Generations of Love and Hard Work

When his grandparents left Japan for the Big Island, it is hard to imagine that they could have foreseen the impact they would have on so many coffee drinkers around Hawaiʻi. While Mel’s grandfather had built a modest house on this land in the early 1900’s, it was Mel’s father who decided to plant some coffee on this stretch of land, and over time, Mel became the sole overseer of the farm. At twenty acres and over 12,000 trees, this is not an easy task. Today, Mel hires out seasonal workers to help pick and tend his farm, but when he was a kid growing up, he and his seven younger siblings were much more involved in the picking of the coffee cherries.

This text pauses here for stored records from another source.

import Mathlib
import Summits.NavierStokesRegularity.NavierStokesRegularity.Theses.QuarterTurnRdss
import HarnessLib

/-!
# `QuarterTurnRdss.QuarterTurnRdssIsDss4` — a quarter-turn rotated-DSS field is `c⁴`-DSS
  (route `QuarterTurnRdss`, item stmt-NavierStokesRegularity-1103, support; bookkeeping)

Bradshaw–Tsai 2017, §1 (arXiv:1610.05680 p. 3: "if `nφ = 2πm` then `v` is DSS with factor `λⁿ`"),
case `n = 4`: a `(c, R)`-rotated discretely self-similar field with `R` the quarter turn about the
`x₃`-axis (`(Rx)₀ = −x₁`, `(Rx)₁ = x₀`, `(Rx)₂ = x₂`, so `R⁴ = id`) is discretely self-similar with
factor `c⁴`: iterate the law `c R⁻¹ u(c²t, cRx) = u(t,x)` four times (group law of rotated discrete
self-similarity, as in `CorkscrewDynamoCorkscrewProfileRdssIterate`), and `R⁴ = 1` by the coordinate
description.

HONEST FRAMING: elementary bookkeeping about a HYPOTHETICAL profile; nothing here bears on the
regularity problem itself.
-/

noncomputable section

set_option linter.dupNamespace false

namespace Summit.NavierStokesRegularity.NavierStokesRegularity.Theorems

open Literature.Analysis Literature.Analysis.FluidPDE

/-- **Item stmt-NavierStokesRegularity-1103** (`QuarterTurnRdss.QuarterTurnRdssIsDss4`; Bradshaw–Tsai
2017 §1): `(c, R)`-RDSS with `R` the quarter turn about `e₃` ⇒ `c⁴`-DSS. [this file; BradshawTsai2017CPDE §1] -/
theorem quarterTurnRdss_quarterTurnRdssIsDss4_proof :
    Summit.NavierStokesRegularity.NavierStokesRegularity.Theses.QuarterTurnRdss.QuarterTurnRdssIsDss4 := by
  unfold Summit.NavierStokesRegularity.NavierStokesRegularity.Theses.QuarterTurnRdss.QuarterTurnRdssIsDss4
  intro c R u _hc hR h
  -- group law of rotated discrete self-similarity (cf. `IsRotatedDSS.trans_mul`)
  have key : ∀ {a b : ℝ} {S S' : EuclideanSpace ℝ (Fin 3) ≃ₗᵢ[ℝ] EuclideanSpace ℝ (Fin 3)},
      IsRotatedDSS a S u → IsRotatedDSS b S' u → IsRotatedDSS (a * b) (S.trans S') u := by
    intro a b S S' ha hb t x
    have e1 : (a * b) ^ 2 * t = b ^ 2 * (a ^ 2 * t) := by ring
    have e2 : (a * b) • (S.trans S') x = b • S' (a • S x) := by
      rw [LinearIsometryEquiv.trans_apply, map_smul, smul_smul, mul_comm]
    rw [e1, e2, ← ha t x, ← hb (a ^ 2 * t) (a • S x)]
    simp only [LinearIsometryEquiv.symm_trans, LinearIsometryEquiv.trans_apply, map_smul, smul_smul]
  -- four iterations
  have h4 : IsRotatedDSS (c * c * c * c) (((R.trans R).trans R).trans R) u := key (key (key h h) h) h
  -- `R⁴ = 1` from the coordinate description of the quarter turn
  have hR4 : ((R.trans R).trans R).trans R = LinearIsometryEquiv.refl ℝ (EuclideanSpace ℝ (Fin 3)) := by
    refine LinearIsometryEquiv.ext fun x => ?_
    simp only [LinearIsometryEquiv.trans_apply, LinearIsometryEquiv.coe_refl, id]
    obtain ⟨a0, a1, a2⟩ := hR x
    obtain ⟨b0, b1, b2⟩ := hR (R x)
    obtain ⟨c0, c1, c2⟩ := hR (R (R x))
    obtain ⟨d0, d1, d2⟩ := hR (R (R (R x)))
    ext i
    fin_cases i
    · show (R (R (R (R x)))) 0 = x 0
      rw [d0, c1, b0, a1, neg_neg]
    · show (R (R (R (R x)))) 1 = x 1
      rw [d1, c0, b1, a0, neg_neg]
    · show (R (R (R (R x)))) 2 = x 2
      rw [d2, c2, b2, a2]
  rw [hR4, show c * c * c * c = c ^ 4 by ring] at h4
  exact isRotatedDSS_refl_iff.1 h4

end Summit.NavierStokesRegularity.NavierStokesRegularity.Theorems

end
omit [Fintype σ] [DecidableEq σ] in
/-- Translating by the zero vector is the identity. [folklore] -/
theorem translate_eq_self (b : σ → K) (hb : ∀ i, b i = 0) (P : MvPolynomial σ K) :
    translate b P = P := by
  unfold translate
  have h : (fun i => (X i + C (b i) : MvPolynomial σ K)) = X := by
    funext i
    rw [hb i, C_0, add_zero]
  rw [h, MvPolynomial.aeval_X_left, AlgHom.id_apply]

omit [Fintype σ] in
/-- `coeff_β (y_i · ∂_i G) = β_i · coeff_β G`. [folklore] -/
theorem coeff_X_mul_pderiv (i : σ) (G : MvPolynomial σ K) (β : σ →₀ ℕ) :
    coeff β (X i * pderiv i G) = (β i : K) * coeff β G := by
  induction G using MvPolynomial.induction_on' with
  | monomial e c =>
    rw [X_mul_pderiv_monomial, ← map_nsmul, nsmul_eq_mul, coeff_monomial, coeff_monomial]
    by_cases h : e = β
    · subst h; rw [if_pos rfl, if_pos rfl]
    · rw [if_neg h, if_neg h, mul_zero]
  | add f g hf hg => rw [Derivation.map_add, mul_add, coeff_add, coeff_add, hf, hg, mul_add]

/-- **Coefficients of the relative Euler operator.** For `R = c₀·G − Σ_{i ≠ j} (y_i + b_i) ∂_i G`:
`coeff_β R = (c₀ − (|β| − β_j)) · coeff_β G − Σ_{i ≠ j} b_i (β_i + 1) · coeff_{β + e_i} G`. [folklore] -/
theorem coeff_eulerOperator (c₀ : K) (b : σ → K) (j : σ) (G : MvPolynomial σ K) (β : σ →₀ ℕ) :
    coeff β (C c₀ * G - ∑ i ∈ univ.erase j, (X i + C (b i)) * pderiv i G) =
      (c₀ - ((β.degree - β j : ℕ) : K)) * coeff β G
        - ∑ i ∈ univ.erase j, b i * (((β i : ℕ) : K) + 1) * coeff (β + Finsupp.single i 1) G := by
  have hsum : ∑ i ∈ univ.erase j, (β i : K) = ((β.degree - β j : ℕ) : K) := by
    have h := degree_eq_add_sum_erase j β
    have h2 : ∑ i ∈ univ.erase j, β i = β.degree - β j := by omega
    rw [← h2, Nat.cast_sum]
  rw [coeff_sub, coeff_C_mul, coeff_sum]
  have hterm : ∀ i ∈ univ.erase j, coeff β ((X i + C (b i)) * pderiv i G) =
      (β i : K) * coeff β G + b i * (((β i : ℕ) : K) + 1) * coeff (β + Finsupp.single i 1) G := by
    intro i _
    rw [add_mul, coeff_add, coeff_X_mul_pderiv, coeff_C_mul, coeff_pderiv]
    ring
  rw [Finset.sum_congr rfl hterm, Finset.sum_add_distrib, ← Finset.sum_mul, hsum]
  ring

/-- **Transfer.** A monomial `y^β` of `c₀·G − Σ_{i ≠ j} (y_i + b_i) ∂_i G` comes either from the
monomial `y^β` of `G` itself, with `c₀ ≠ |β| − β_j` in `K`, or from a monomial `y^{β + e_i}` of `G`
at a TRANSLATED index `i ≠ j` (`b_i ≠ 0`) whose `y_i`-exponent `β_i + 1` is non-zero in `K`.
[folklore] -/
theorem transfer_eulerOperator (c₀ : K) (b : σ → K) (j : σ) (G : MvPolynomial σ K) (β : σ →₀ ℕ)
    (h : coeff β (C c₀ * G - ∑ i ∈ univ.erase j, (X i + C (b i)) * pderiv i G) ≠ 0) :
    (coeff β G ≠ 0 ∧ (c₀ - ((β.degree - β j : ℕ) : K)) ≠ 0) ∨
    (∃ i, i ≠ j ∧ b i ≠ 0 ∧ coeff (β + Finsupp.single i 1) G ≠ 0 ∧ (((β i : ℕ) : K) + 1) ≠ 0) := by
  rw [coeff_eulerOperator] at h
  by_contra hc
  push Not at hc
  obtain ⟨h1, h2⟩ := hc
  apply h
  have hfirst : (c₀ - ((β.degree - β j : ℕ) : K)) * coeff β G = 0 := by
    by_cases hG : coeff β G = 0
    · rw [hG, mul_zero]
    · rw [h1 hG, zero_mul]
  have hsecond : ∑ i ∈ univ.erase j, b i * (((β i : ℕ) : K) + 1) * coeff (β + Finsupp.single i 1) G = 0 := by
    refine Finset.sum_eq_zero fun i hi => ?_
    have hij : i ≠ j := Finset.ne_of_mem_erase hi
    by_cases hbi : b i = 0
    · rw [hbi, zero_mul, zero_mul]
    by_cases hG : coeff (β + Finsupp.single i 1) G = 0
    · rw [hG, mul_zero]
    rw [h2 i hij hbi hG, mul_zero, zero_mul]
  rw [hfirst, hsecond, sub_zero]
/-- **The basic shift is admissible**: `‖m² g‖ ≤ ‖m‖` on the domain (indeed `‖m‖ ‖g‖ < 1`).
[folklore] -/
theorem norm_sq_smul_le (hp : (m, g) ∈ schemeDomain (ι := ι) ν T₀) : ‖(m ^ 2) • g‖ ≤ ‖m‖ := by
  obtain ⟨-, -, hm2, hg⟩ := hp
  have hνT : 0 < ν * T₀ := (sq_nonneg _).trans_lt hm2
  have hs : 0 < Real.sqrt (ν * T₀) := Real.sqrt_pos.2 hνT
  have hm : ‖m‖ < Real.sqrt (ν * T₀) := by
    rw [← Real.sqrt_sq (norm_nonneg m)]; exact Real.sqrt_lt_sqrt (sq_nonneg _) hm2
  have hmg : ‖m‖ * ‖g‖ ≤ 1 := by
    calc ‖m‖ * ‖g‖ ≤ Real.sqrt (ν * T₀) * (Real.sqrt (ν * T₀))⁻¹ :=
          mul_le_mul hm.le hg.le (norm_nonneg _) hs.le
      _ = 1 := mul_inv_cancel₀ hs.ne'
  rw [norm_smul, norm_pow]
  calc ‖m‖ ^ 2 * ‖g‖ = ‖m‖ * (‖m‖ * ‖g‖) := by ring
    _ ≤ ‖m‖ * 1 := by gcongr
    _ = ‖m‖ := mul_one _

/-- **The kernel root time `√(1-θ) m` stays in the closed sector** for `θ < 1`: positive real
part and `|Im| ≤ Re/2`. [folklore] -/
theorem sector_sqrt_one_sub_mul (hp : (m, g) ∈ schemeDomain (ι := ι) ν T₀) {θ : ℝ} (hθ : θ < 1) :
    0 < (((Real.sqrt (1 - θ) : ℝ) : ℂ) * m).re ∧
      |(((Real.sqrt (1 - θ) : ℝ) : ℂ) * m).im| ≤ (((Real.sqrt (1 - θ) : ℝ) : ℂ) * m).re / 2 := by
  obtain ⟨hre, him, -, -⟩ := hp
  have hs : 0 < Real.sqrt (1 - θ) := Real.sqrt_pos.2 (by linarith)
  rw [Complex.re_ofReal_mul, Complex.im_ofReal_mul, abs_mul, abs_of_pos hs]
  exact ⟨mul_pos hs hre, by nlinarith [him.le]⟩

/-- **The kernel shift `(1-θ)m² g` is admissible** against the kernel root time `√(1-θ) m`:
`‖(1-θ) m² g‖ ≤ ‖√(1-θ) m‖` for `0 ≤ θ < 1` on the domain. [folklore] -/
theorem norm_kernelShift_le (hp : (m, g) ∈ schemeDomain (ι := ι) ν T₀) {θ : ℝ} (hθ0 : 0 ≤ θ)
    (hθ : θ < 1) :
    ‖((((1 - θ : ℝ)) : ℂ) * m ^ 2) • g‖ ≤ ‖(((Real.sqrt (1 - θ) : ℝ) : ℂ) * m)‖ := by
  have h1θ : 0 < 1 - θ := by linarith
  have hs : 0 < Real.sqrt (1 - θ) := Real.sqrt_pos.2 h1θ
  have hs1 : Real.sqrt (1 - θ) ≤ 1 := Real.sqrt_le_one.mpr (by linarith) |>.trans le_rfl
  have hbase := norm_sq_smul_le hp
  rw [norm_smul, norm_pow] at hbase
  rw [norm_smul, norm_mul, Complex.norm_real, Real.norm_of_nonneg h1θ.le, norm_pow, norm_mul,
    Complex.norm_real, Real.norm_of_nonneg hs.le]
  have hsq : (1 - θ) = Real.sqrt (1 - θ) * Real.sqrt (1 - θ) := (Real.mul_self_sqrt h1θ.le).symm
  calc (1 - θ) * ‖m‖ ^ 2 * ‖g‖ = Real.sqrt (1 - θ) * Real.sqrt (1 - θ) * (‖m‖ ^ 2 * ‖g‖) := by
        rw [← hsq]; ring
    _ ≤ Real.sqrt (1 - θ) * 1 * ‖m‖ := by
        gcongr
    _ = Real.sqrt (1 - θ) * ‖m‖ := by ring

He says he’s done a little bit of everything on the farm and, in terms of ensuring the safety of his workers, he doesn’t ask them to do anything he himself would not do.

Meeting Mel at his coffee farm on a warm sunny morning, the sun was shining over his acres and acres of coffee trees.  The sky and ocean hues of the clearest blues complimented this picturesque view. There, we "talked story" about his life growing up on his coffee farm and the legacy farming has had throughout his life. Despite Mel's age, he is healthy. He’s a little self effacing but also very practical minded. He doesn’t get caught up in the hype about his coffee, though he knows he has worked hard to create a product to be proud of.

While standing on a ledge overlooking the coffee trees and Kailua Bay, Mel points out an area towards his left that he says used to be used as an artillery during World War II. He was a young child at the time when soldiers came to his parent’s farm and set up camp. His family was lucky to avoid being sent off to an internment camp and was able to stay on their land during the war. Mel talks about the soldiers and how young they were, too young to be facing the huge burden before them. While looking out towards the bay, he tells me of the times the military would hold target practice in the bay, using the artillery on his land to shoot the targets at night, miles away into the open ocean.

Being a coffee farmer has never been easy, he says. Though he left to attend college on the mainland for a few years, he returned to help his parents take care of the farm. “I didn’t mind helping out,” he says, “I just wished I could have done more for my parents. I never thought about the sacrifices I’ve made or they made, I just thought it was a son’s duty.” Eventually, his parents passed away and now, as he looks to the future, he’s not sure what will become of his farm. Times change and his children are not as interested in taking on the challenges that have defined the life of a Kona coffee farmer for so many years.

The Future of Mel's Coffee

Mel’s coffee embarked on a new journey this past year. 7-Eleven Hawaiʻi rolled out a new 20% Kona coffee blend featuring the coffee grown right here on Mel’s farm, as the single source for the Kona beans. This blend is now a feature in all of the neighborhood 7-Eleven stores. When asked about this new development for his coffee, Mel reflects on the work he’s always done. “Farming is my lifestyle,” he says. Mel drinks his own coffee every morning, sometimes up to six cups. His coffee makes him think of his parents and the sacrifices they made to give him a better life. “I hope my dad would be proud of my coffee.”

Despite all the attention being placed on Mel and his farm, he remains humble. When asked what makes his coffee so special, he talks about the unique qualities of Kona coffee instead. After generations of coffee farmers who have relied on their community for comfort and strength, Mel represents the continuation of this spirit. For consumers who want to taste all of the love, aloha and hard work that have gone into creating this delicious cup of Kona coffee, all you have to do is walk to the nearest 7-Eleven store. While enjoying this special Estate Blend, imagine the generations of coffee farmers, and one farmer in particular, that helped bring this unique product to you.